We had friends take the kids out for day trips to the mall and Chucky Cheese’s, buying them whatever they needed and not asking for anything in return. The Boy Scout group that my sons belonged to did a yard clean up at our home during the fall and swept up all the leaves and sticks and helped us fix some small things around the house that were in need of repair. Joanne’s two cousins from California spent a week with her and the kids doing crafts, scrapbooks and spending quality time with Joanne. Neighbors offered rides, invited us to holiday events, collected money from strangers and surrounded us with love. Three friends that I worked with brought us two Christmas trees in December complete with lights and decorations and stayed to help us decorate. A youth group from our church came to sing Christmas carols in our living room. There must have been over 50 kids! My bosses allowed me to work through my Blackberry and laptop. It was lifesaving. And our close friends Kihm and Matt were with us daily, taking the kids off our hands and just being with us to make sure we were ok.
Three months before Joanne died, we moved back to New Jersey, to be closer to family and get some additional medical opinions. All these same people volunteered to fix up our home in Georgia and get it ready to be sold. They painted, laid new floors in the kitchen and foyer, cleaned up, did repairs, and packed up all our belongings we left behind.

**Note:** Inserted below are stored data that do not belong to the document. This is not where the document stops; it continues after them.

import Summits.CriticalPhenomena.PercolationContinuityZ3.Theorems.PercNearOneGluingNoHeavyQuantThreeRootGateCoupling
import HarnessLib

/-!
# QUANT lane R8, T-DEC: THE TIED-CORE COUPLING IDENTITY — an explicit four-shape re-gating mixture for three trees with a common root
# gate INSIDE the pinned region `3aq > 2` (where every black-box certificate fails), using ONE opened internal gate per tree

builds on p205010 (kernel theorem, internal audit signed; external expert review pending)

Support file (`--supports stmt-CriticalPhenomena-4575`), QUANT lane lead seat prim-quant-lead (gen 44); memo
`run/shared/lean/prim/quant/prim-quant-lead-g44/LEAD-NOTES-G44.md` F8–F9, README V416–V417.  Theorems only (pure algebra of `gate`/`lconv`),
standard axioms, no sorries.  Companion of census-2 g71's `…QuantThreeRootGateCoupling` (`threeRoot_gateCoupling`, valid for `3·a·q ≤ 2` up to
its positivity conditions) and arm-1 g46's tied triangle: this identity is valid exactly on the OTHER side, `3·a·q > 2` (the PINNED region of
README V403/V407/V413–V416), where lead g43 proved (M2) that no certificate over intact black-box subtrees exists.

THE SETTING.  Three sibling trees `tᵢ = gate_q ρᵢ` with a COMMON root gate `q` under an outer gate `a`; write `m = a·q`.  Each opened law `ρᵢ`
(on `{0..Mᵢ}`, vanishing above its top) is presented with ONE opened internal gate: `ρᵢ = (1−s)·ρᵢ⁻ + s·ρᵢ⁺` pointwise, with a COMMON internal
gate `s` — `ρᵢ⁻` = the tree with the sub-forest under that gate DROPPED, `ρᵢ⁺` = with it SURELY attached (for a 2-chain `R[1](R[s])`: `ρ⁻ = δ₁`,
`ρ⁺ = δ₂`); the laws `ρᵢ⁻`, `ρᵢ⁺` are otherwise arbitrary (vanishing above `Mᵢ`).  A free real parameter `r` (in the application `r = R_σ/R₋`, the
ratio of the sub-forest's mean to the root part's mean) fixes the two version gates
  `τ = (3m−2)(1+s r)` (the DROPPED version's root gate),  `t = (3m−2)(1+s r)/(1+r)` (the ATTACHED version's root gate).
THE IDENTITY (`tiedCore_gateCoupling`).  With `w_P = ((1−q)/(1−m))²`, `w_N = (1−a)q(2−q)/(1−m)`,
`c_U = (1−s)·a q²(1−a)(1−q) / (3(1+sr)(1−m)²)`, `c_D = s(1+r)·a q²(1−a)(1−q) / (3(1+sr)(1−m)²)`:
  `gate_a(t₁ ∗ t₂ ∗ t₃) = w_N·gate_m(ρ₁∗ρ₂∗ρ₃) + w_P·(gate_m ρ₁ ∗ gate_m ρ₂ ∗ gate_m ρ₃)`
  `                     + c_U·Σ_k [ρᵢ ∗ ρⱼ ∗ gate_τ ρ_k⁻] + c_D·Σ_k [ρᵢ ∗ ρⱼ ∗ gate_t ρ_k⁺]`      (pointwise; `{i,j,k} = {1,2,3}`),
i.e. NATURAL BLOCK + NATURAL PRODUCT + 'two trees SURELY present (root gate opened to 1), the third DROPPED-version at `τ`' + 'two trees surely
present, the third ATTACHED-version at `t`'.  All four weights are manifestly NONNEGATIVE for `a, q < 1`, and `w_N + w_P + 3c_U + 3c_D = 1`
(`tiedCore_weights_sum`).  With `r = R_σ/R₋` every component has mean exactly `S = 3m(R₋ + sR_σ)` (the version gates were solved from the means;
the remaining consistency condition `(1−s)/τ + s/t = 1/(3m−2)` holds identically in `r`).  PROOF: census-2's `lconv3_gate_expand` for the target,
the block and the product; `lconv_gate_left/right` for the six version components; the three splits merge the version monomials
`(1−s)·[…ρ_k⁻…] + s·[…ρ_k⁺…] = […ρ_k…]`; then `field_simp; ring`.
VALIDITY AS A CERTIFICATE (README V417; not formalised here): `3m > 2` (pinned), `τ ≤ 1`, `t ≤ 1`, and the floors of the two versions (for 2-chains:
`2(1+s)/(3+s) ≤ m ≤ (3+2s)/(3(1+s))`, non-empty iff `s < (√57−3)/8 ≈ .569`); inside `LawDec.GateStepN` every component is an oracle instance (the
block has `n−2` nontrivial gates, the product is an ungated product of three trees, each version component has `≤ n−2`).  Found by exact LP on the
10 permutation-types of the 27 version patterns (the lead's explore/tiedspecial.py: supports {N, P, S2U(h=s), S2D(h=s)} at many grid points), then
derived and verified on 300 random rational (a,q,s) and multilinearly (explore/tiedidentity.py).

HONEST STATUS.  `SiblingStep`, `GateStepN`, `FarTreeRow` remain OPEN; RATE class (log\*) and the honest sentence of
`run/shared/lean/prim/quant/README.md` unchanged.  [this work]; `lconv3_gate_expand`, `threeRoot_gateCoupling`: prim-quant-census-2 g71; two-root
identity: prim-quant-arm-1 g45 (this lane).  Nothing here is a published result.  The gluing rows served [cite: KozmaNitzan2024, Conjecture 3 (p. 15)];
product measure [cite: Grimmett1999, §1.3 p. 10].
-/

noncomputable section

namespace Summit.CriticalPhenomena.PercolationContinuityZ3.Theorems

namespace Quant

namespace LawDec

/-- merging a version split in the RIGHT slot of a triple convolution. [this work] -/
theorem lconv3_merge_right (M₁ M₂ M₃ : ℕ) (ρ₁ ρ₂ ρ₃ ρ₃m ρ₃p : ℕ → ℝ) (s : ℝ)
    (hs : ρ₃ = fun k => (1 - s) * ρ₃m k + s * ρ₃p k) (h : ℕ) :
    (1 - s) * lconv (M₁ + M₂) M₃ (lconv M₁ M₂ ρ₁ ρ₂) ρ₃m h + s * lconv (M₁ + M₂) M₃ (lconv M₁ M₂ ρ₁ ρ₂) ρ₃p h
      = lconv (M₁ + M₂) M₃ (lconv M₁ M₂ ρ₁ ρ₂) ρ₃ h := by
  rw [hs, lconv_lin_right]

/-- merging a version split in the LEFT slot of a triple convolution. [this work] -/
theorem lconv3_merge_left (M₁ M₂ M₃ : ℕ) (ρ₁ ρ₂ ρ₃ ρ₁m ρ₁p : ℕ → ℝ) (s : ℝ)
    (hs : ρ₁ = fun k => (1 - s) * ρ₁m k + s * ρ₁p k) (h : ℕ) :
    (1 - s) * lconv (M₁ + M₂) M₃ (lconv M₁ M₂ ρ₁m ρ₂) ρ₃ h + s * lconv (M₁ + M₂) M₃ (lconv M₁ M₂ ρ₁p ρ₂) ρ₃ h
      = lconv (M₁ + M₂) M₃ (lconv M₁ M₂ ρ₁ ρ₂) ρ₃ h := by
  have e : lconv M₁ M₂ ρ₁ ρ₂ = fun k => (1 - s) * lconv M₁ M₂ ρ₁m ρ₂ k + s * lconv M₁ M₂ ρ₁p ρ₂ k := by
    funext k; rw [hs, lconv_lin_left]
  rw [e, lconv_lin_left]
/-- **Stub 2 — local Poincaré moment of the conditional law (THE LEVER; size L; uses `(H1)`).** For
bounded repulsive finite-range `v` and exact zero-free minimisers in the crux's regime there is a
measurable field `Λ ≥ 0` of local Poincaré constants of the conditional laws `μ_X̂ = ψ(·|X̂)²dz` on the
wavelength cubes with `locMoment(Λ) ≤ A L²/‖n‖²`; since `w_Q ≤ 4ℓ³/L³` deterministically this says
`E_W[ν⁻³ Σ_Q Λ_Q(X̂)] ≤ (A/4)·ℓ²`: the bath-averaged, cube-averaged Poincaré constant of the
conditional law at scale `ℓ = L/‖n‖_∞ ≥ 2π/(M√ρ)` (many particles per cube) is `O(ℓ²)`. Free gas:
`Λ ≡ (ℓ/π)²` (Neumann Poincaré constant of a cube), `locMoment = ℓ²/π²`, `A = 1/π²`. Why plausibly
true: `Λ_Q ≤ (ℓ/π)²·s_Q²` with `s_Q = sup_Q ψ / inf_Q ψ`; interior dips at bath particles are
harmless for a Poincaré constant up to the two-sided oscillation of `ψ` on the bath-free part of `Q`
and local-to-global / bad-cube renormalisation (Fabes–Kenig–Serapioni `A₂` weights, Barlow 2004,
Mathieu–Remy 2004); only CLOSED SHELLS of bath particles inside `Q` (cages) inflate `Λ_Q`, by
`e^{c·(layers)}`, against a shell probability `(CρR³)^{layers}` under the Born law. Inputs NOT in
print (shared with every cage card of this crux, per triage): N-uniform two-sided control of
`y ↦ Ψ₀(y, X̂)` on bath-free regions and local-number (Ruelle-type) tails of `|Ψ₀|²` — natural
suppliers: crux ideas `marginal-subsolution-shells` (K-body subsolution inequality, true) and
`tagged-path-harnack-cage-moments` (repaired fixed-horizon form). Why it might fail: a
thermodynamic-limit lower bound on the conditional amplitude inside rare cages is a one-variable
Harnack statement for `Ψ₀` with `‖V‖∞ ~ N`; at the bottom modes (`ℓ ~ L`) the statement also
needs BOUNDED large-scale log-fluctuations of `ψ(·|X̂)` (a Jastrow amplitude with `a/r` tails
over a Poissonian bath has `Var[log ψ(y) − log ψ(y')] ≍ ρa²|y − y'|`, unbounded at `|y−y'| ~ L`;
the hyperuniform ground state with Reatto–Chester `1/r²` tails has bounded variance — a proof
must extract this from `(H1)`); FALSE without `(H1)` (slab cage:
`not_fibreConductanceWithoutMinimiser`). [folklore (weighted Poincaré / local-to-global);
GrimmettKestenZhang1993 = doi:10.1007/bf01195881; doi:10.1214/009117904000000748 (Barlow);
doi:10.1214/aop/1078415830 (Mathieu–Remy); doi:10.1080/03605308208820218 (Fabes–Kenig–Serapioni);
doi:10.1007/bf01011161 (Holley–Stroock); doi:10.1007/bf00252910 (Payne–Weinberger); ReattoChester1967] -/
def Sig.stub_localPoincareMoment : Prop :=
  ∀ v : ℝ → ℝ≥0∞, IsRepulsiveFiniteRange v → (∃ B : ℝ, ∀ r, v r ≤ ENNReal.ofReal B) →
    ∀ M : ℝ, 0 < M → ∃ ρ₀ A : ℝ, 0 < ρ₀ ∧ 0 < A ∧ ∃ N₀ : ℕ, ∀ m : ℕ, N₀ ≤ m + 1 →
      ∀ L : ℝ, 0 < L → ((m + 1 : ℕ) : ℝ) ≤ ρ₀ * L ^ 3 → ∀ n : Fin 3 → ℤ, n ≠ 0 →
        2 * Real.pi * ‖(fun j => (n j : ℝ))‖ / L ≤ M * Real.sqrt ((m + 1 : ℕ) / L ^ 3) →
          ∀ Φ : PeriodicTrialState (m + 1) L,
            periodicEnergy v Φ = periodicGroundStateEnergy v (m + 1) L → (∀ X, Φ.ψ X ≠ 0) →
              ∃ Λ : Config (m + 1) → ℝ, Measurable Λ ∧ (∀ X, 0 ≤ Λ X) ∧
                (∀ (X : Config (m + 1)) (f : Space → ℂ), ContDiff ℝ 1 f →
                  locVar L (supIdx n) Φ.ψ X f ≤ Λ X * locDirichlet L (supIdx n) Φ.ψ X f) ∧
                locMoment L (supIdx n) n Φ.ψ Λ ≤
                  ENNReal.ofReal (A * L ^ 2 / ‖(fun j => (n j : ℝ))‖ ^ 2)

What I learned from all this is that there are still great people in the world. We tend to focus on the people who don’t seem to care, the lack of good people in the world and just how bad everything is. These friends opened my eyes to see things differently. They totally changed my perspective on how good people can be. There really are great people in the world today.
You might be surprised when I tell you that, at first, I wanted everyone just to leave us alone. This was something that was private and we were going to get through it alone. I was going to be responsible for curing Joanne’s cancer. My ego was going to make sure of it. I didn’t like answering the door everyday with a fake smile and I didn’t want to share my problems either. But God would have it a different way. He let these people persist and they changed my life. I learned to accept their help, and I learned to love their help and them.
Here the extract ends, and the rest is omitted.